La Divina Providencia designa otra cosa:
Una repentina tuberculosis le obliga a permanecer en St. Blasien en la Selva
Negra. Allá, el 8 de noviembre de 1939, es detenido por la Gestapo a causa de
un comentario hecho en relación con el atentado contra Hitler: cárcel en
Friburgo.
Internamiento en el campo de concentración
de Sachsenhausen y de allá, en 1940, traslado al campo de concentración de
Dachau en el que sucede lo inesperado: el 17 de diciembre de 1994, en el bloque
26, y con gran peligro para todos los participantes, el moribundo diácono, Karl
Leisner, es ordenado sacerdote por el obispo Gabriel Piguet, recluso francés.
El nuevo sacerdote celebra su primera y única Santa Misa el día de San Esteban,
en el año 1944. El 4 de mayo de 1945 es puesto en libertad.

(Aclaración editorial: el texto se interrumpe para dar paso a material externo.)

/-- The composition of accepted lists is accepted. [folklore] -/
theorem permOK_pcomp (hπ : permOK n π = true) (hρ : permOK n ρ = true) : permOK n (pcomp π ρ) = true := by
  obtain ⟨hlen, hall, hnd⟩ := permOK_iff.1 hρ
  refine permOK_iff.2 ⟨by simp [pcomp, hlen], ?_, ?_⟩
  · intro x hx
    obtain ⟨y, hy, rfl⟩ := List.mem_map.1 hx
    exact papp_lt hπ (hall y hy)
  · refine List.Nodup.map_on ?_ hnd
    intro x hx y hy hxy
    exact papp_injOn hπ (hall x hx) (hall y hy) hxy

end Relabel

namespace Spec

variable {P : Spec}

/-- `Sat` is antitone in the constraint list. [folklore] -/
theorem sat_mono {S S' : List Constraint} {t : Fin P.n → E3} (hsub : ∀ c ∈ S, c ∈ S')
    (h : P.Sat S' t) : P.Sat S t := fun c hc => h c (hsub c hc)

/-- Satisfaction of a relabelled in-range list by `t ∘ permOf` is satisfaction of the list
relabelled by the composition. [folklore] -/
theorem sat_relabel_pcomp {π ρ : List ℕ} (hπ : permOK P.n π = true) (hρ : permOK P.n ρ = true)
    {T : List Constraint} (hT : ∀ c ∈ T, c.1 < P.n ∧ c.2.1 < P.n) {t : Fin P.n → E3}
    (h : P.Sat (relabel ρ T) (t ∘ permOf hπ)) : P.Sat (relabel (pcomp π ρ) T) t := by
  intro c hc hk hl
  obtain ⟨c₀, hc₀, rfl⟩ := List.mem_map.1 hc
  obtain ⟨ha, hb⟩ := hT c₀ hc₀
  have hmem : (papp ρ c₀.1, papp ρ c₀.2.1, c₀.2.2) ∈ relabel ρ T := List.mem_map.2 ⟨c₀, hc₀, rfl⟩
  have h' := h _ hmem (papp_lt hρ ha) (papp_lt hρ hb)
  have e1 : (⟨papp (pcomp π ρ) c₀.1, hk⟩ : Fin P.n) = permOf hπ ⟨papp ρ c₀.1, papp_lt hρ ha⟩ :=
    Fin.ext (by rw [permOf_apply_val]; exact papp_pcomp hρ ha)
  have e2 : (⟨papp (pcomp π ρ) c₀.2.1, hl⟩ : Fin P.n) = permOf hπ ⟨papp ρ c₀.2.1, papp_lt hρ hb⟩ :=
    Fin.ext (by rw [permOf_apply_val]; exact papp_pcomp hρ hb)
  simp only [Function.comp_apply] at h'
  rw [e1, e2]
  exact h'

/-- Graph-goodness transports back along a relabelling (targets in range). [folklore] -/
theorem graphGood_of_comp_permOf {targets : Array (List Constraint)} (htg : targetsOK P.n targets = true)
    {π : List ℕ} (hπ : permOK P.n π = true) {t : Fin P.n → E3}
    (h : P.GraphGood targets (t ∘ permOf hπ)) : P.GraphGood targets t := by
  obtain ⟨j, hj, ρ, hρ, hsat⟩ := h
  have hT : ∀ c ∈ targets[j], c.1 < P.n ∧ c.2.1 < P.n := by
    simp only [targetsOK, List.all_eq_true, Bool.and_eq_true, decide_eq_true_eq] at htg
    exact htg _ (Array.getElem_mem_toList hj)
  exact ⟨j, hj, pcomp π ρ, permOK_pcomp hπ hρ, sat_relabel_pcomp hπ hρ hT hsat⟩

variable {dmin dmax : ℕ} {f : Option (ℕ × ℕ × ℕ)} {targets : Array (List Constraint)}

/-- **Rule `case`** for graph claims. [folklore] -/
theorem gclaim_case {S : List Constraint} {k l : ℕ} (hk : k < P.n) (hl : l < P.n) (hkl : k ≠ l)
    (hb : P.GClaim dmin dmax f targets ((k, l, true) :: S))
    (hf : P.GClaim dmin dmax f targets ((k, l, false) :: S)) : P.GClaim dmin dmax f targets S := by
  intro t ht hdeg hfa hS
  rcases sat_case hk hl hkl ht hS with h | h
  · exact hb t ht hdeg hfa h
  · exact hf t ht hdeg hfa h

/-- **Rules `sub` / `dead`**: an infeasible list has every graph claim. [folklore] -/
theorem gclaim_of_eclaim (hA : P.anchors = []) {S : List Constraint}
    (h : P.EClaim (P.emptyPatterns hA) dmin dmax f S) : P.GClaim dmin dmax f targets S :=
  fun t ht hdeg hfa hS => (EClaim.elim_nil hA h t ht hdeg hfa hS).elim

/-- **Rule `same`**: an established graph claim, relabelled by a permutation fixing the facet
labels, implies every graph claim with more constraints. [folklore] -/
theorem gclaim_of_relabel (htg : targetsOK P.n targets = true) {S₀ S : List Constraint} {π : List ℕ}
    (hπ : permOK P.n π = true) (hfix : fixesB f π = true) (hsub : ∀ c ∈ relabel π S₀, c ∈ S)
    (h0 : P.GClaim dmin dmax f targets S₀) : P.GClaim dmin dmax f targets S := by
  intro t ht hdeg hfa hS
  refine graphGood_of_comp_permOf htg hπ (h0 _ (ht.comp_perm _) (degOK_comp_perm hdeg _)
    (facetLE_comp_permOf hπ hfix hfa) ?_)
  intro c hc hk hl
  have hmem : (papp π c.1, papp π c.2.1, c.2.2) ∈ relabel π S₀ := List.mem_map.2 ⟨c, hc, rfl⟩
  have h := hS _ (hsub _ hmem) (papp_lt hπ hk) (papp_lt hπ hl)
  simpa [Function.comp, permOf] using h

/-- **Rule `good`**: a list containing a relabelled target is graph-good. [folklore] -/
theorem gclaim_of_target {S : List Constraint} {π : List ℕ} {j : ℕ} (hj : j < targets.size)
    (hπ : permOK P.n π = true) (hsub : ∀ c ∈ relabel π targets[j], c ∈ S) :
    P.GClaim dmin dmax f targets S :=
  fun _ _ _ _ hS => ⟨j, hj, π, hπ, sat_mono hsub hS⟩

end Spec

/-! ### Certificates and the checker -/

/-- **Census certificate trees with contact-graph leaves.** [folklore] -/
inductive GTree : Type
  /-- case split on the pair `(k, l)` -/
  | case (k l : ℕ) (bond far : GTree)
  /-- the current list is infeasible: an `LTree` certificate -/
  | sub (tr : LTree)
  /-- the current list contains the relabelled infeasible context entry `j` -/
  | dead (perm : List ℕ) (j : ℕ)
  /-- the current list contains the relabelled earlier graph claim `j` -/
  | same (perm : List ℕ) (j : ℕ)
  /-- the current list contains the relabelled target `j` -/
  | good (perm : List ℕ) (j : ℕ)
  deriving Inhabited

/-- Containment of a relabelled list, as checked by the `ref`-type rules. [folklore] -/
def subRelabel (π : List ℕ) (S₀ S : List Constraint) : Bool := (relabel π S₀).all fun c => decide (c ∈ S)
/-- **A RIGHT `K`-INVARIANT test function absorbs `K`**: if `f (x k) = f x` for all `k ∈ K` then `π(f) ∘ π(k) = π(f)` for
every `k ∈ K` (right-invariant `η`). [folklore] [cite: DeitmarEchterhoff2014, Lemma 1.6.3] -/
theorem integratedOperator_comp_apply_eq_self_of_forall_mul_eq (hu : π.IsUnitary) (hc : π.IsStronglyContinuous)
    (η : Measure G) [IsFiniteMeasureOnCompacts η] [η.IsMulRightInvariant] [MeasurableMul G]
    (K : Subgroup G) (f : C_c(G, ℂ)) (hf : ∀ k ∈ K, ∀ x, f (x * k) = f x) {k : G} (hk : k ∈ K) :
    π.integratedOperator hu hc η f ∘L π k = π.integratedOperator hu hc η f :=
  integratedOperator_comp_apply_eq hu hc η k f f fun x => (hf k⁻¹ (K.inv_mem hk) x).symm

end Translate

/-! ### An operator absorbing `K` on the right vanishes on a block without `K`-fixed vectors -/

section Vanishing

omit [TopologicalSpace G] [MeasurableSpace G] [OpensMeasurableSpace G] in
/-- **If `T ∘ π(k) = T` for all `k ∈ K` and `W` has no non-zero `K`-fixed vector, then `T` vanishes on `W`** (`π` unitary,
`W` closed invariant).  `T` kills `N :=` the closed span of `{π(k) v − v | k ∈ K, v ∈ W} ⊆ W`; for `q ∈ W ∩ Nᗮ` and `k ∈ K`,
`⟪π(k) q − q, q⟫ = 0` gives `re ⟪π(k) q, q⟫ = ‖q‖²`, so `‖π(k) q − q‖² = ‖π(k) q‖² − 2 re ⟪π(k) q, q⟫ + ‖q‖² = 0`: `q` is `K`-fixed,
hence `0`; so `W ≤ N ≤ ker T`. [folklore] [cite: Dixmier1977, §13.1.5] -/
theorem apply_eq_zero_of_forall_comp_eq_of_forall_fixed_eq_zero (hu : π.IsUnitary) (K : Subgroup G) (W : ClosedSubrep π)
    (hW : ∀ w ∈ W, (∀ k ∈ K, π k w = w) → w = 0) (T : H →L[ℂ] H) (hT : ∀ k ∈ K, T ∘L π k = T)
    {w : H} (hw : w ∈ W) : T w = 0 := by
  -- the span `M` of the `π k v - v` and its closure `N`
  set M : Submodule ℂ H := Submodule.span ℂ {x | ∃ k ∈ K, ∃ v ∈ W, x = π k v - v} with hM
  have hMW : M ≤ W.toSubmodule := by
    refine Submodule.span_le.2 ?_
    rintro x ⟨k, -, v, hv, rfl⟩
    exact W.toSubmodule.sub_mem (W.apply_mem k hv) hv
  have hMT : M ≤ LinearMap.ker (T : H →ₗ[ℂ] H) := by
    refine Submodule.span_le.2 ?_
    rintro x ⟨k, hk, v, -, rfl⟩
    change T (π k v - v) = 0
    rw [map_sub, ← ContinuousLinearMap.comp_apply, hT k hk, sub_self]
  set N : Submodule ℂ H := M.topologicalClosure with hN
  have hNW : N ≤ W.toSubmodule := M.topologicalClosure_minimal hMW W.isClosed
  have hNT : N ≤ LinearMap.ker (T : H →ₗ[ℂ] H) := M.topologicalClosure_minimal hMT (T.isClosed_ker)
  -- decompose `w = p + (w - p)` with `p ∈ N`, `w - p ⊥ N`
  obtain ⟨p, hpN, hq⟩ := Submodule.HasOrthogonalProjection.exists_orthogonal (K := N) w
  have hqW : w - p ∈ W := W.toSubmodule.sub_mem hw (hNW hpN)
  -- `w - p` is `K`-fixed
  have hqfix : ∀ k ∈ K, π k (w - p) = w - p := by
    intro k hk
    set q := w - p with hqdef
    have hgen : π k q - q ∈ N :=
      M.le_topologicalClosure (Submodule.subset_span ⟨k, hk, q, hqW, rfl⟩)
    have h0 : ⟪π k q - q, q⟫_ℂ = 0 := (Submodule.mem_orthogonal N q).1 hq _ hgen
    have h1 : RCLike.re ⟪π k q, q⟫_ℂ = ‖q‖ ^ 2 := by
      rw [inner_sub_left, sub_eq_zero] at h0
      rw [h0]
      exact inner_self_eq_norm_sq (𝕜 := ℂ) q
    have h2 : ‖π k q - q‖ ^ 2 = 0 := by
      rw [@norm_sub_sq ℂ, h1, hu.norm_map]
      ring
    rwa [sq_eq_zero_iff, norm_eq_zero, sub_eq_zero] at h2
  -- hence `w - p = 0`, `w = p ∈ N ≤ ker T`
  have hq0 : w - p = 0 := hW _ hqW hqfix
  rw [sub_eq_zero] at hq0
  rw [hq0]
  exact hNT hpN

Pasa sus últimas semanas en el sanatorio
antituberculoso de Planegg en Munich. Sólo dos pensamientos absorben su mente:
el amor y la penitencia. Entregado al amor de Dios, a ese amor en el que él
creyó y que deseó transmitir a los hombres, fallece el 12 de agosto. La última
inscripción de su diario reza: «Bendice, Oh Altísimo también a mis enemigos!».
Sus restos mortales reposan en la cripta
de la Catedral de Xanten.
El 23 de junio de 1996 Karl Leisner fue
beatificado por el Papa Juan Pablo II, quién en parte de su homilía señaló:
«La prueba de un seguimiento auténtico de
Cristo no consiste en las lisonjas del mundo, sino en dar testimonio fiel de
Cristo Jesús. El Señor no pide a sus discípulos una confesión de compromiso con
el mundo, sino una confesión de fe, que esté dispuesta incluso a ofrecerse en
sacrificio. Karl Leisner dio testimonio de esto no sólo con palabras, sino
también con su vida y su muerte: en un mundo que se había vuelto inhumano.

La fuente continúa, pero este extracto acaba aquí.